*** Opening of Input data ***

import Summits.BirchSwinnertonDyer.BirchSwinnertonDyer.Theorems.SignedLowerHalvesSmallImageLowerHalfBothSignsRttE2KLambdaSocketGlue
import Literature.NumberTheory.EllipticCurves.IwasawaAlgebraDivisibilityProofs
import HarnessLib

/-!
# Route `SignedLowerHalves`, crux L `SmallImageLowerHalfBothSigns` (item stmt-BirchSwinnertonDyer-23599), line `rtt_w3` v13 — E2: `lambdaInvariant` is MONOTONE
# along surjections and injections of finitely generated torsion `Λ_𝒪 = IwasawaAlgebraO S`-modules (the glue's context)

Width seat `bsd-line-slh-p3-w3` g19 under LEAD `cruxlead-stmt-BirchSwinnertonDyer-23599` g9 (cell `bsd-ssimc`); ROUTE-INDEPENDENT helper
(`--supports stmt-BirchSwinnertonDyer-23599`); THEOREMS ONLY — no definition, no named fact, no instance, no `sorry`; closes nothing; BSD is not proved
by any of this. Companion of `…RttE2KLambdaSocketLe` (p776193): same three-layer transport (carrier `PowerSeries (unitBall p E)` with propositional
compatibilities → `IwasawaAlgebraO S` with a pinned `ι₀` → the glue's `[Algebra Λ Λ_𝒪]`/`halg`/`[IsScalarTower Λ Λ_𝒪 ·]` context), engine
`Module.lengthAt_le_of_surjective` / `Module.lengthAt_le_of_injective` + RTT@2's `CharIdealLambda.finrank_baseChange_le_of_lengthAt_le`.
USE (row D2): the glue's `H := Hsp ⧸ torsion` variant — `Hsp ⧸ Λ_𝒪∙z ↠ (Hsp⧸t) ⧸ Λ_𝒪∙z̄` gives `hK` for `Hsp ⧸ t` from `hK` for `Hsp`; and D2-seq's comparisons
`X' ↔ Dψ.X` through maps with one-sided control.

* §1 `lambdaInvariant_le_of_surjective` / `lambdaInvariant_le_of_injective` — carrier `PowerSeries (unitBall p E)`.
* §2 `…_iwasawaAlgebraO` — pinned `ι₀`.  §3 ★★ `lambdaInvariant_le_of_surjective_of_algebraMap_eq` / `lambdaInvariant_le_of_injective_of_algebraMap_eq` — glue context.

References: [Washington1997] §13.2; [BourbakiAC5to7] VII §4.5, II §2.4.
-/

set_option autoImplicit false
-- the Theorems namespace of this sub repeats the summit name by design (D-0017 nested layout)
set_option linter.dupNamespace false
set_option maxRecDepth 200000 in
/-- **cleared polynomial, case B** (`ν_B ≤ ν_A`): 97-term Handelman certificate (kit j310943) on
`y−½, 1−y, r0, r1−r0, y−r1, t₁, s−t₁, 1−y−s, ν_B ≥ y, ν_B ≤ ν_A, r0(1+y) − y(1−y)` (cleared of denominators). [this work] -/
theorem diag_lightPlus_bigB_poly (y r0 r1 s t1 : ℝ) (h0 : 0 ≤ y - 1 / 2) (h1 : 0 ≤ 1 - y) (h2 : 0 ≤ r0) (h3 : 0 ≤ r1 - r0) (h4 : 0 ≤ y - r1) (h5 : 0 ≤ t1) (h6 : 0 ≤ s - t1) (h7 : 0 ≤ 1 - y - s) (h8 : 0 ≤ 2 * r0 - r1 * (1 - y) - y * (1 - y)) (h9 : 0 ≤ r0 * (1 - y) - (s - t1) * (2 * r0 - r1 * (1 - y)) - t1 * r0) (h10 : 0 ≤ r0 * (1 + y) - y * (1 - y)) :
    0 ≤ (1 - y) * (y ^ 2 + (1 - y) * r0) * y * s ^ 2 - ((s - t1) * (2 * r0 - r1 * (1 - y)) + t1 * (y ^ 2 + (1 - y) * r1) * (1 - y)) * (y * s - (1 - s) * (y ^ 2 + (1 - y) * r0) * (1 - y)) := by
  linarith only [mul_nonneg (mul_nonneg (mul_nonneg (mul_nonneg (mul_nonneg (mul_nonneg (h0) h0) h0) h1) h1) h4) h5,
    mul_nonneg (mul_nonneg (mul_nonneg (mul_nonneg (mul_nonneg (mul_nonneg (mul_nonneg (mul_nonneg (h0) h0) h0) h1) h3) h4) h5) h5) (by norm_num : (0:ℝ) ≤ 11/15),
    mul_nonneg (mul_nonneg (mul_nonneg (mul_nonneg (mul_nonneg (mul_nonneg (mul_nonneg (h0) h0) h0) h1) h3) h4) h5) h6,
    mul_nonneg (mul_nonneg (mul_nonneg (mul_nonneg (mul_nonneg (mul_nonneg (h0) h0) h0) h1) h3) h5) h5,
    mul_nonneg (mul_nonneg (mul_nonneg (mul_nonneg (mul_nonneg (mul_nonneg (mul_nonneg (mul_nonneg (h0) h0) h0) h1) h4) h4) h5) h5) (by norm_num : (0:ℝ) ≤ 13/15),
    mul_nonneg (mul_nonneg (mul_nonneg (mul_nonneg (mul_nonneg (mul_nonneg (mul_nonneg (h0) h0) h0) h1) h4) h4) h5) h6,
    mul_nonneg (mul_nonneg (mul_nonneg (mul_nonneg (mul_nonneg (mul_nonneg (mul_nonneg (h0) h0) h0) h1) h4) h5) h5) (by norm_num : (0:ℝ) ≤ 583/2370),
    mul_nonneg (mul_nonneg (mul_nonneg (mul_nonneg (mul_nonneg (mul_nonneg (mul_nonneg (h0) h0) h0) h1) h4) h5) h6) (by norm_num : (0:ℝ) ≤ 1/2),
    mul_nonneg (mul_nonneg (mul_nonneg (mul_nonneg (mul_nonneg (mul_nonneg (mul_nonneg (h0) h0) h0) h2) h4) h6) h6) (by norm_num : (0:ℝ) ≤ 439/948),
    mul_nonneg (mul_nonneg (mul_nonneg (mul_nonneg (mul_nonneg (mul_nonneg (h0) h0) h0) h2) h6) h6) (by norm_num : (0:ℝ) ≤ 35/316),
    mul_nonneg (mul_nonneg (mul_nonneg (mul_nonneg (mul_nonneg (mul_nonneg (h0) h0) h0) h6) h6) h8) (by norm_num : (0:ℝ) ≤ 43/474),
    mul_nonneg (mul_nonneg (mul_nonneg (mul_nonneg (mul_nonneg (mul_nonneg (mul_nonneg (mul_nonneg (h0) h0) h1) h1) h2) h4) h5) h5) (by norm_num : (0:ℝ) ≤ 4/15),
    mul_nonneg (mul_nonneg (mul_nonneg (mul_nonneg (mul_nonneg (h0) h0) h1) h1) h3) h5,
    mul_nonneg (mul_nonneg (mul_nonneg (mul_nonneg (mul_nonneg (mul_nonneg (h0) h0) h1) h1) h3) h6) (by norm_num : (0:ℝ) ≤ 123/316),
    mul_nonneg (mul_nonneg (mul_nonneg (mul_nonneg (mul_nonneg (mul_nonneg (h0) h0) h1) h1) h4) h5) (by norm_num : (0:ℝ) ≤ 469/395),
    mul_nonneg (mul_nonneg (mul_nonneg (mul_nonneg (mul_nonneg (mul_nonneg (h0) h0) h1) h1) h4) h6) (by norm_num : (0:ℝ) ≤ 20/79),
    mul_nonneg (mul_nonneg (mul_nonneg (mul_nonneg (mul_nonneg (h0) h0) h1) h1) h5) (by norm_num : (0:ℝ) ≤ 1/158),
    mul_nonneg (mul_nonneg (mul_nonneg (mul_nonneg (mul_nonneg (mul_nonneg (mul_nonneg (h0) h0) h1) h3) h4) h5) h6) (by norm_num : (0:ℝ) ≤ 1/2),
    mul_nonneg (mul_nonneg (mul_nonneg (mul_nonneg (mul_nonneg (mul_nonneg (h0) h0) h1) h3) h5) h5) (by norm_num : (0:ℝ) ≤ 1/2),
    mul_nonneg (mul_nonneg (mul_nonneg (mul_nonneg (mul_nonneg (mul_nonneg (mul_nonneg (h0) h0) h1) h4) h4) h6) h6) (by norm_num : (0:ℝ) ≤ 313/1896),
    mul_nonneg (mul_nonneg (mul_nonneg (mul_nonneg (mul_nonneg (mul_nonneg (mul_nonneg (h0) h0) h1) h4) h5) h5) h8) (by norm_num : (0:ℝ) ≤ 2/15),
    mul_nonneg (mul_nonneg (mul_nonneg (mul_nonneg (mul_nonneg (mul_nonneg (h0) h0) h1) h4) h5) h6) (by norm_num : (0:ℝ) ≤ 299/1580),
    mul_nonneg (mul_nonneg (mul_nonneg (mul_nonneg (mul_nonneg (mul_nonneg (h0) h0) h1) h4) h5) h7) (by norm_num : (0:ℝ) ≤ 247/790),
    mul_nonneg (mul_nonneg (mul_nonneg (mul_nonneg (mul_nonneg (mul_nonneg (h0) h0) h1) h4) h6) h6) (by norm_num : (0:ℝ) ≤ 1/4),
    mul_nonneg (mul_nonneg (mul_nonneg (mul_nonneg (mul_nonneg (h0) h0) h2) h3) h6) h6,
    mul_nonneg (mul_nonneg (mul_nonneg (mul_nonneg (mul_nonneg (mul_nonneg (h0) h0) h2) h4) h6) h6) (by norm_num : (0:ℝ) ≤ 91/79),
    mul_nonneg (mul_nonneg (mul_nonneg (mul_nonneg (mul_nonneg (h0) h0) h2) h6) h6) (by norm_num : (0:ℝ) ≤ 35/632),
    mul_nonneg (mul_nonneg (mul_nonneg (mul_nonneg (mul_nonneg (h0) h0) h2) h6) h9) (by norm_num : (0:ℝ) ≤ 35/474),
    mul_nonneg (mul_nonneg (mul_nonneg (mul_nonneg (mul_nonneg (mul_nonneg (h0) h0) h3) h6) h6) h8) (by norm_num : (0:ℝ) ≤ 247/948),
    mul_nonneg (mul_nonneg (mul_nonneg (mul_nonneg (mul_nonneg (mul_nonneg (mul_nonneg (h0) h1) h1) h1) h4) h5) h5) (by norm_num : (0:ℝ) ≤ 73/474),
    mul_nonneg (mul_nonneg (mul_nonneg (mul_nonneg (mul_nonneg (mul_nonneg (h0) h1) h1) h2) h4) h5) h7,
    mul_nonneg (mul_nonneg (mul_nonneg (mul_nonneg (mul_nonneg (mul_nonneg (h0) h1) h1) h3) h4) h6) (by norm_num : (0:ℝ) ≤ 695/1896),
    mul_nonneg (mul_nonneg (mul_nonneg (mul_nonneg (mul_nonneg (h0) h1) h1) h3) h5) (by norm_num : (0:ℝ) ≤ 3/4),
    mul_nonneg (mul_nonneg (mul_nonneg (mul_nonneg (mul_nonneg (mul_nonneg (h0) h1) h1) h4) h4) h6) (by norm_num : (0:ℝ) ≤ 113/237),
    mul_nonneg (mul_nonneg (mul_nonneg (mul_nonneg (mul_nonneg (h0) h1) h1) h4) h5) (by norm_num : (0:ℝ) ≤ 1/4),
    mul_nonneg (mul_nonneg (mul_nonneg (mul_nonneg (mul_nonneg (h0) h1) h1) h4) h6) (by norm_num : (0:ℝ) ≤ 29/158),
    mul_nonneg (mul_nonneg (mul_nonneg (mul_nonneg (h0) h1) h1) h5) (by norm_num : (0:ℝ) ≤ 1/316),
    mul_nonneg (mul_nonneg (mul_nonneg (mul_nonneg (mul_nonneg (mul_nonneg (h0) h1) h2) h2) h5) h6) (by norm_num : (0:ℝ) ≤ 41/316),
    mul_nonneg (mul_nonneg (mul_nonneg (mul_nonneg (mul_nonneg (mul_nonneg (h0) h1) h2) h6) h6) h8) (by norm_num : (0:ℝ) ≤ 16/79),
    mul_nonneg (mul_nonneg (mul_nonneg (mul_nonneg (mul_nonneg (h0) h1) h2) h6) h7) (by norm_num : (0:ℝ) ≤ 19/1896),
    mul_nonneg (mul_nonneg (mul_nonneg (mul_nonneg (mul_nonneg (mul_nonneg (h0) h1) h3) h3) h5) h6) (by norm_num : (0:ℝ) ≤ 117/158),
    mul_nonneg (mul_nonneg (mul_nonneg (mul_nonneg (mul_nonneg (mul_nonneg (h0) h1) h3) h4) h5) h5) (by norm_num : (0:ℝ) ≤ 1/30),
    mul_nonneg (mul_nonneg (mul_nonneg (mul_nonneg (mul_nonneg (mul_nonneg (h0) h1) h3) h4) h5) h6) (by norm_num : (0:ℝ) ≤ 1651/1896),
    mul_nonneg (mul_nonneg (mul_nonneg (mul_nonneg (mul_nonneg (h0) h1) h3) h6) h6) (by norm_num : (0:ℝ) ≤ 1/4),
    mul_nonneg (mul_nonneg (mul_nonneg (mul_nonneg (mul_nonneg (mul_nonneg (h0) h1) h4) h4) h5) h6) (by norm_num : (0:ℝ) ≤ 64/237),
    mul_nonneg (mul_nonneg (mul_nonneg (mul_nonneg (mul_nonneg (mul_nonneg (h0) h1) h4) h5) h5) h8) (by norm_num : (0:ℝ) ≤ 1/15),
    mul_nonneg (mul_nonneg (mul_nonneg (mul_nonneg (mul_nonneg (mul_nonneg (h0) h1) h4) h5) h5) h10) (by norm_num : (0:ℝ) ≤ 1/10),
    mul_nonneg (mul_nonneg (mul_nonneg (mul_nonneg (mul_nonneg (h0) h1) h4) h5) h9) (by norm_num : (0:ℝ) ≤ 1/2),
    mul_nonneg (mul_nonneg (mul_nonneg (mul_nonneg (mul_nonneg (h0) h1) h4) h6) h6) (by norm_num : (0:ℝ) ≤ 43/474),
    mul_nonneg (mul_nonneg (mul_nonneg (mul_nonneg (mul_nonneg (h0) h1) h4) h6) h9) (by norm_num : (0:ℝ) ≤ 161/948),
    mul_nonneg (mul_nonneg (mul_nonneg (mul_nonneg (h0) h1) h5) h5) (by norm_num : (0:ℝ) ≤ 1/316),
    mul_nonneg (mul_nonneg (mul_nonneg (mul_nonneg (mul_nonneg (h0) h1) h5) h5) h8) (by norm_num : (0:ℝ) ≤ 1/2),
    mul_nonneg (mul_nonneg (mul_nonneg (mul_nonneg (h0) h1) h5) h7) (by norm_num : (0:ℝ) ≤ 41/632),
    mul_nonneg (mul_nonneg (mul_nonneg (mul_nonneg (h0) h1) h5) h9) (by norm_num : (0:ℝ) ≤ 40/79),
    mul_nonneg (mul_nonneg (mul_nonneg (mul_nonneg (h0) h1) h6) h9) (by norm_num : (0:ℝ) ≤ 359/948),
    mul_nonneg (mul_nonneg (mul_nonneg (mul_nonneg (mul_nonneg (h0) h2) h4) h6) h6) (by norm_num : (0:ℝ) ≤ 87/1264),
    mul_nonneg (mul_nonneg (mul_nonneg (mul_nonneg (mul_nonneg (h0) h3) h6) h7) h8) (by norm_num : (0:ℝ) ≤ 1247/1896),
    mul_nonneg (mul_nonneg (mul_nonneg (mul_nonneg (mul_nonneg (h0) h3) h6) h7) h10) (by norm_num : (0:ℝ) ≤ 35/474),
    mul_nonneg (mul_nonneg (mul_nonneg (mul_nonneg (mul_nonneg (h0) h4) h6) h7) h8) (by norm_num : (0:ℝ) ≤ 173/316),
    mul_nonneg (mul_nonneg (mul_nonneg (mul_nonneg (mul_nonneg (h0) h4) h6) h7) h10) (by norm_num : (0:ℝ) ≤ 173/948),
    mul_nonneg (mul_nonneg (mul_nonneg (mul_nonneg (mul_nonneg (h0) h6) h6) h8) h8) (by norm_num : (0:ℝ) ≤ 47/632),
    mul_nonneg (mul_nonneg (mul_nonneg (mul_nonneg (h0) h6) h7) h8) (by norm_num : (0:ℝ) ≤ 117/316),
    mul_nonneg (mul_nonneg (mul_nonneg (h0) h6) h9) (by norm_num : (0:ℝ) ≤ 56/237),
    mul_nonneg (mul_nonneg (mul_nonneg (mul_nonneg (mul_nonneg (h1) h1) h2) h5) h6) (by norm_num : (0:ℝ) ≤ 1/316),
    mul_nonneg (mul_nonneg (mul_nonneg (mul_nonneg (mul_nonneg (h1) h1) h3) h3) h6) (by norm_num : (0:ℝ) ≤ 275/632),
    mul_nonneg (mul_nonneg (mul_nonneg (mul_nonneg (mul_nonneg (h1) h1) h3) h4) h5) (by norm_num : (0:ℝ) ≤ 1/4),
    mul_nonneg (mul_nonneg (mul_nonneg (mul_nonneg (mul_nonneg (h1) h1) h3) h4) h6) (by norm_num : (0:ℝ) ≤ 473/632),
    mul_nonneg (mul_nonneg (mul_nonneg (mul_nonneg (h1) h1) h3) h5) (by norm_num : (0:ℝ) ≤ 117/1264),
    mul_nonneg (mul_nonneg (mul_nonneg (mul_nonneg (mul_nonneg (h1) h1) h4) h4) h5) (by norm_num : (0:ℝ) ≤ 1/4),
    mul_nonneg (mul_nonneg (mul_nonneg (mul_nonneg (mul_nonneg (h1) h1) h4) h4) h6) (by norm_num : (0:ℝ) ≤ 99/316),
    mul_nonneg (mul_nonneg (mul_nonneg (mul_nonneg (mul_nonneg (mul_nonneg (h1) h2) h2) h2) h5) h6) (by norm_num : (0:ℝ) ≤ 119/316),
    mul_nonneg (mul_nonneg (mul_nonneg (mul_nonneg (mul_nonneg (mul_nonneg (h1) h2) h2) h4) h5) h6) (by norm_num : (0:ℝ) ≤ 20/79),
    mul_nonneg (mul_nonneg (mul_nonneg (mul_nonneg (mul_nonneg (h1) h2) h2) h6) h7) (by norm_num : (0:ℝ) ≤ 41/632),
    mul_nonneg (mul_nonneg (mul_nonneg (mul_nonneg (mul_nonneg (h1) h2) h4) h5) h5) (by norm_num : (0:ℝ) ≤ 1/8),
    mul_nonneg (mul_nonneg (mul_nonneg (mul_nonneg (mul_nonneg (h1) h2) h6) h7) h8) (by norm_num : (0:ℝ) ≤ 35/948),
    mul_nonneg (mul_nonneg (mul_nonneg (mul_nonneg (mul_nonneg (mul_nonneg (h1) h3) h3) h3) h5) h6) (by norm_num : (0:ℝ) ≤ 119/316),
    mul_nonneg (mul_nonneg (mul_nonneg (mul_nonneg (mul_nonneg (mul_nonneg (h1) h3) h3) h4) h5) h6) (by norm_num : (0:ℝ) ≤ 277/316),
    mul_nonneg (mul_nonneg (mul_nonneg (mul_nonneg (mul_nonneg (h1) h3) h3) h6) h6) (by norm_num : (0:ℝ) ≤ 41/632),
    mul_nonneg (mul_nonneg (mul_nonneg (mul_nonneg (mul_nonneg (mul_nonneg (h1) h3) h4) h4) h5) h6) (by norm_num : (0:ℝ) ≤ 197/316),
    mul_nonneg (mul_nonneg (mul_nonneg (mul_nonneg (mul_nonneg (h1) h3) h4) h6) h6) (by norm_num : (0:ℝ) ≤ 159/632),
    mul_nonneg (mul_nonneg (mul_nonneg (mul_nonneg (h1) h3) h5) h5) (by norm_num : (0:ℝ) ≤ 33/1264),
    mul_nonneg (mul_nonneg (mul_nonneg (mul_nonneg (h1) h3) h5) h7) (by norm_num : (0:ℝ) ≤ 271/1264),
    mul_nonneg (mul_nonneg (mul_nonneg (mul_nonneg (mul_nonneg (mul_nonneg (h1) h4) h4) h4) h5) h6) (by norm_num : (0:ℝ) ≤ 39/316),
    mul_nonneg (mul_nonneg (mul_nonneg (mul_nonneg (mul_nonneg (h1) h4) h4) h6) h6) (by norm_num : (0:ℝ) ≤ 393/2528),
    mul_nonneg (mul_nonneg (mul_nonneg (mul_nonneg (h1) h4) h5) h5) (by norm_num : (0:ℝ) ≤ 73/1264),
    mul_nonneg (mul_nonneg (mul_nonneg (mul_nonneg (h1) h4) h5) h7) (by norm_num : (0:ℝ) ≤ 9/158),
    mul_nonneg (mul_nonneg (mul_nonneg (mul_nonneg (h1) h4) h6) h7) (by norm_num : (0:ℝ) ≤ 195/2528),
    mul_nonneg (mul_nonneg (mul_nonneg (h1) h5) h5) (by norm_num : (0:ℝ) ≤ 1/632),
    mul_nonneg (mul_nonneg (mul_nonneg (mul_nonneg (h1) h5) h5) h8) (by norm_num : (0:ℝ) ≤ 39/158),
    mul_nonneg (mul_nonneg (mul_nonneg (h1) h5) h7) (by norm_num : (0:ℝ) ≤ 41/1264),
    mul_nonneg (mul_nonneg (mul_nonneg (mul_nonneg (h1) h5) h7) h10) (by norm_num : (0:ℝ) ≤ 77/316),
    mul_nonneg (mul_nonneg (mul_nonneg (h1) h5) h9) (by norm_num : (0:ℝ) ≤ 121/632),
    mul_nonneg (mul_nonneg (mul_nonneg (mul_nonneg (h2) h4) h6) h7) (by norm_num : (0:ℝ) ≤ 1/632),
    mul_nonneg (mul_nonneg (mul_nonneg (mul_nonneg (h2) h6) h7) h8) (by norm_num : (0:ℝ) ≤ 169/474),
    mul_nonneg (mul_nonneg (mul_nonneg (mul_nonneg (h6) h6) h8) h8) (by norm_num : (0:ℝ) ≤ 1/16),
    mul_nonneg (mul_nonneg (mul_nonneg (h6) h7) h8) (by norm_num : (0:ℝ) ≤ 591/2528),
    mul_nonneg (mul_nonneg (h6) h9) (by norm_num : (0:ℝ) ≤ 5/16)]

*** Close of Input data ***

» Problem requirements: Your answer should consist only of the lines above between the line holding "set_option linter.dupNamespace false" and the line holding "theorem diag_lightPlus_bigB_poly (y", inclusive, each transcribed exactly.

» Answer for this exercise:
set_option linter.dupNamespace false
set_option maxRecDepth 200000 in
/-- **cleared polynomial, case B** (`ν_B ≤ ν_A`): 97-term Handelman certificate (kit j310943) on
`y−½, 1−y, r0, r1−r0, y−r1, t₁, s−t₁, 1−y−s, ν_B ≥ y, ν_B ≤ ν_A, r0(1+y) − y(1−y)` (cleared of denominators). [this work] -/
theorem diag_lightPlus_bigB_poly (y r0 r1 s t1 : ℝ) (h0 : 0 ≤ y - 1 / 2) (h1 : 0 ≤ 1 - y) (h2 : 0 ≤ r0) (h3 : 0 ≤ r1 - r0) (h4 : 0 ≤ y - r1) (h5 : 0 ≤ t1) (h6 : 0 ≤ s - t1) (h7 : 0 ≤ 1 - y - s) (h8 : 0 ≤ 2 * r0 - r1 * (1 - y) - y * (1 - y)) (h9 : 0 ≤ r0 * (1 - y) - (s - t1) * (2 * r0 - r1 * (1 - y)) - t1 * r0) (h10 : 0 ≤ r0 * (1 + y) - y * (1 - y)) :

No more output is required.